* _EXERCISE GOAL_:
Reproduce the line that holds "III.8.1 [SilvermanAEC2009]; HOME/MEMO-es.md" together with all the lines after it up to the end of the entries.

_ _ _ _ _

import Summits.BirchSwinnertonDyer.BirchSwinnertonDyer.Theorems.OneSidedTwistSqueezeX9KatoDivisibilityX9StubReciprocityPkX9Transfer
import Summits.BirchSwinnertonDyer.BirchSwinnertonDyer.Theorems.OneSidedTwistSqueezeX9KatoDivisibilityX9StubReciprocityPkX9Pairing
import Summits.BirchSwinnertonDyer.BirchSwinnertonDyer.Theorems.OneSidedTwistSqueezeX9KatoDivisibilityX9StubReciprocityPkX9Local
import Summits.BirchSwinnertonDyer.BirchSwinnertonDyer.Theorems.OneSidedTwistSqueezeX9KatoDivisibilityX9GradedCoreAssembly
import HarnessLib

set_option autoImplicit false

-- the summit and its single problem are both named `BirchSwinnertonDyer` (registry layout D-0017)
set_option linter.dupNamespace false

/-!
# Stub `stub_reciprocityPkX9` (hG34ᵍ) of line `graded_euler_loss`, crux `KatoDivisibilityX9`
# (stmt-BirchSwinnertonDyer-20547) FROM ONE HYPOTHESIS `hKolyRecPk` — the level-`p^{d+1}` Kolyvagin–reciprocity
# package at an `E[p^{d+1}]`-split Kolyvagin prime; this file is the graded ASSEMBLY (transfer of `p^d` to the test
# side, reduction mod `p`, level change `2e(d+1) → 2e`, transport to the stub's Frobenius)

Seat `bsd-line-k6-p4` (prover-bsd-line-k6-p4-g5-0, stub worker for `stub_reciprocityPkX9`).  THEOREMS ONLY, sorry-free;
no definition, no named fact; nothing asserted about any curve: the level-`p^{d+1}` package enters as a HYPOTHESIS,
stated verbatim, exactly as lur-b's `StepsTwoFour.stub_stepsTwoFourOdd_of (hKoly)` did at `n = 0`.
`--supports stmt-BirchSwinnertonDyer-20547 --as helper`.

THE HYPOTHESIS `hKolyRecPk` = what is MISSING in the tree for stub 1c: the `n = 0` pair `TameClass.hKoly_holds` ∧
`LocalSplitPrime.convCoeff_eq_zero_of_transverse_of_unramified` PORTED from `twistModP` to the T6a carrier `modPkTwist`
at level `L = 2e(d+1)`, with the Kolyvagin value folded in.  For the genuine Euler system class `s`, `k = d+1`,
`e = p^N`, `d ≤ N`, a finite `S₀`: for every cocycle `φ` of the level-`p^{d+1}` class `red^{(d+1)}(s)_L`
(T6c `IwasawaH1Data.redTowerPk`), every test class `Ψ ∈ H¹(ℚ, 𝒯^{(d+1)}_L(E)(κ⁻¹))` with the two local clauses of
hG1ᵍ VERBATIM and cocycle `Ψ̃`, every equivariant alternating right-non-degenerate `μ_{p^{d+1}}`-valued biadditive `e_k`
on `E[p^{d+1}]`, every `E[p^{d+1}]`-split arithmetic Frobenius `Fr` at `q ∉ S₁ ⊇ S₀` of depth exactly `N`: there are a
local arithmetic Frobenius `r` of `ℚ_q` and `V, U ∈ ℤ[X]`, `p ∤ U(0)`, `V·ω_N ≡ 0 (mod p^{d+1}, X^L)`
(`ω_N = (X+1)^e − 1`), `V ≡ U·X^{L−e} (mod p, X^L)`, with `C^{e_k}_i(V(S)·φ(res r), Ψ̃(res r)) = 0` for `i + ε < L`
(MEMO-es §15 STEPS 3–4: the Kolyvagin class of `s` over `Λ/(p^{d+1}, ω²)`, embedded in the `T^L`-carrier by `T^L/ω²`,
has value `V(S)φ(r)`, `V = unit·T^L/ω`; Poitou–Tate + the level-`p^{d+1}` `q`-term identity give the vanishing).

THE ASSEMBLY: apply the package to `φ := p^d φ'`, `φ'` a cocycle of `red^{(d+1)}(s')_L` (`s = p^d s'`) and a Weil pairing
`e_k` at level `p^{d+1}`; move `p^d` to the test side, where `p^d Ψ̃ = ι∘ψ̃ + ∂b` and `V(S)` kills `∂b(r)`
(`…Transfer`, `…Local`); change the pairing along `E[p] ⊂ E[p^{d+1}]`, `P ↦ p^d P`, `μ_p ⊂ μ_{p^{d+1}}` — the descent of
`e_k` is a UNIT multiple of the stub's `eW` (`…Pairing.exists_unit_descent`); replace `V` by `U·X^{L−e}` against the
`p`-torsion test vector; change the level `L → 2e`; identify the truncated mod-`p` shadow of `φ'` with `S^a Φ` and of `ψ̃`
with `Ψc` up to coboundaries killed by `S^e`; transport `res r ↦ Fr` (x9 `…StepsTwoFourPairTransport`).

HONEST LABEL: `hKolyRecPk` is OPEN (the tame value input of `IsEulerSystemClass` mod `p^{d+1}`, the Kolyvagin cocycle
and the local `q`-term identity exist in the tree only for `twistModP`); the registered stub `stub_reciprocityPkX9`
stays OPEN; this file closes nothing; crux 20547 / B2 untouched; beyond-print theorem toward BSD: NO.

References: B. Mazur, K. Rubin, Mem. AMS 799 (2004) Prop. 1.3.2, §4.4, §5.3 [MazurRubin2004]; K. Kato, Astérisque 295
(2004) §13.3, §13.8, Thm. 13.4 [Kato2004Asterisque]; J. S. Milne, ADT I Thm. 4.10 [MilneADT2006]; J. H. Silverman, AEC
III.8.1 [SilvermanAEC2009]; HOME/MEMO-es.md §15 STEPS 3–4, §25.2.
-/

noncomputable section

open scoped NumberField ContRepresentation
open Polynomial Field IsDedekindDomain
open Literature.NumberTheory.GaloisRepresentations
open Literature.NumberTheory.GaloisRepresentations.IsNonarchimedeanLocalField
open Literature.NumberTheory.GaloisCohomology
open Literature.NumberTheory.EllipticCurves
open Literature.NumberTheory.EllipticCurves.Kato2004
open Literature.NumberTheory.EllipticCurves.Kato2004.EulerSystemValues
open WeierstrassCurve (geomPoints geomTorsion galoisRepTorsion)
open Summit.BirchSwinnertonDyer.BirchSwinnertonDyer.Rank1Residual
open Summit.BirchSwinnertonDyer.BirchSwinnertonDyer.Rank1Residual.CoreAssembly
open Summit.BirchSwinnertonDyer.BirchSwinnertonDyer.Theorems.OneSidedTwistSqueezeX9KatoDivisibilityX9StubReciprocityPkX9Transfer
open Summit.BirchSwinnertonDyer.BirchSwinnertonDyer.Theorems.OneSidedTwistSqueezeX9KatoDivisibilityX9StubReciprocityPkX9Pairing
open Summit.BirchSwinnertonDyer.BirchSwinnertonDyer.Theorems.OneSidedTwistSqueezeX9KatoDivisibilityX9StubReciprocityPkX9Local

namespace Summit.BirchSwinnertonDyer.BirchSwinnertonDyer.Theorems.OneSidedTwistSqueezeX9KatoDivisibilityX9StubReciprocityPkX9Assembly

_ _ _ _ _

* _PROBLEM SOLUTION_:
III.8.1 [SilvermanAEC2009]; HOME/MEMO-es.md §15 STEPS 3–4, §25.2.
-/

noncomputable section

open scoped NumberField ContRepresentation
open Polynomial Field IsDedekindDomain
open Literature.NumberTheory.GaloisRepresentations
open Literature.NumberTheory.GaloisRepresentations.IsNonarchimedeanLocalField
open Literature.NumberTheory.GaloisCohomology
open Literature.NumberTheory.EllipticCurves
open Literature.NumberTheory.EllipticCurves.Kato2004
open Literature.NumberTheory.EllipticCurves.Kato2004.EulerSystemValues
open WeierstrassCurve (geomPoints geomTorsion galoisRepTorsion)
open Summit.BirchSwinnertonDyer.BirchSwinnertonDyer.Rank1Residual
open Summit.BirchSwinnertonDyer.BirchSwinnertonDyer.Rank1Residual.CoreAssembly
open Summit.BirchSwinnertonDyer.BirchSwinnertonDyer.Theorems.OneSidedTwistSqueezeX9KatoDivisibilityX9StubReciprocityPkX9Transfer
open Summit.BirchSwinnertonDyer.BirchSwinnertonDyer.Theorems.OneSidedTwistSqueezeX9KatoDivisibilityX9StubReciprocityPkX9Pairing
open Summit.BirchSwinnertonDyer.BirchSwinnertonDyer.Theorems.OneSidedTwistSqueezeX9KatoDivisibilityX9StubReciprocityPkX9Local

namespace Summit.BirchSwinnertonDyer.BirchSwinnertonDyer.Theorems.OneSidedTwistSqueezeX9KatoDivisibilityX9StubReciprocityPkX9Assembly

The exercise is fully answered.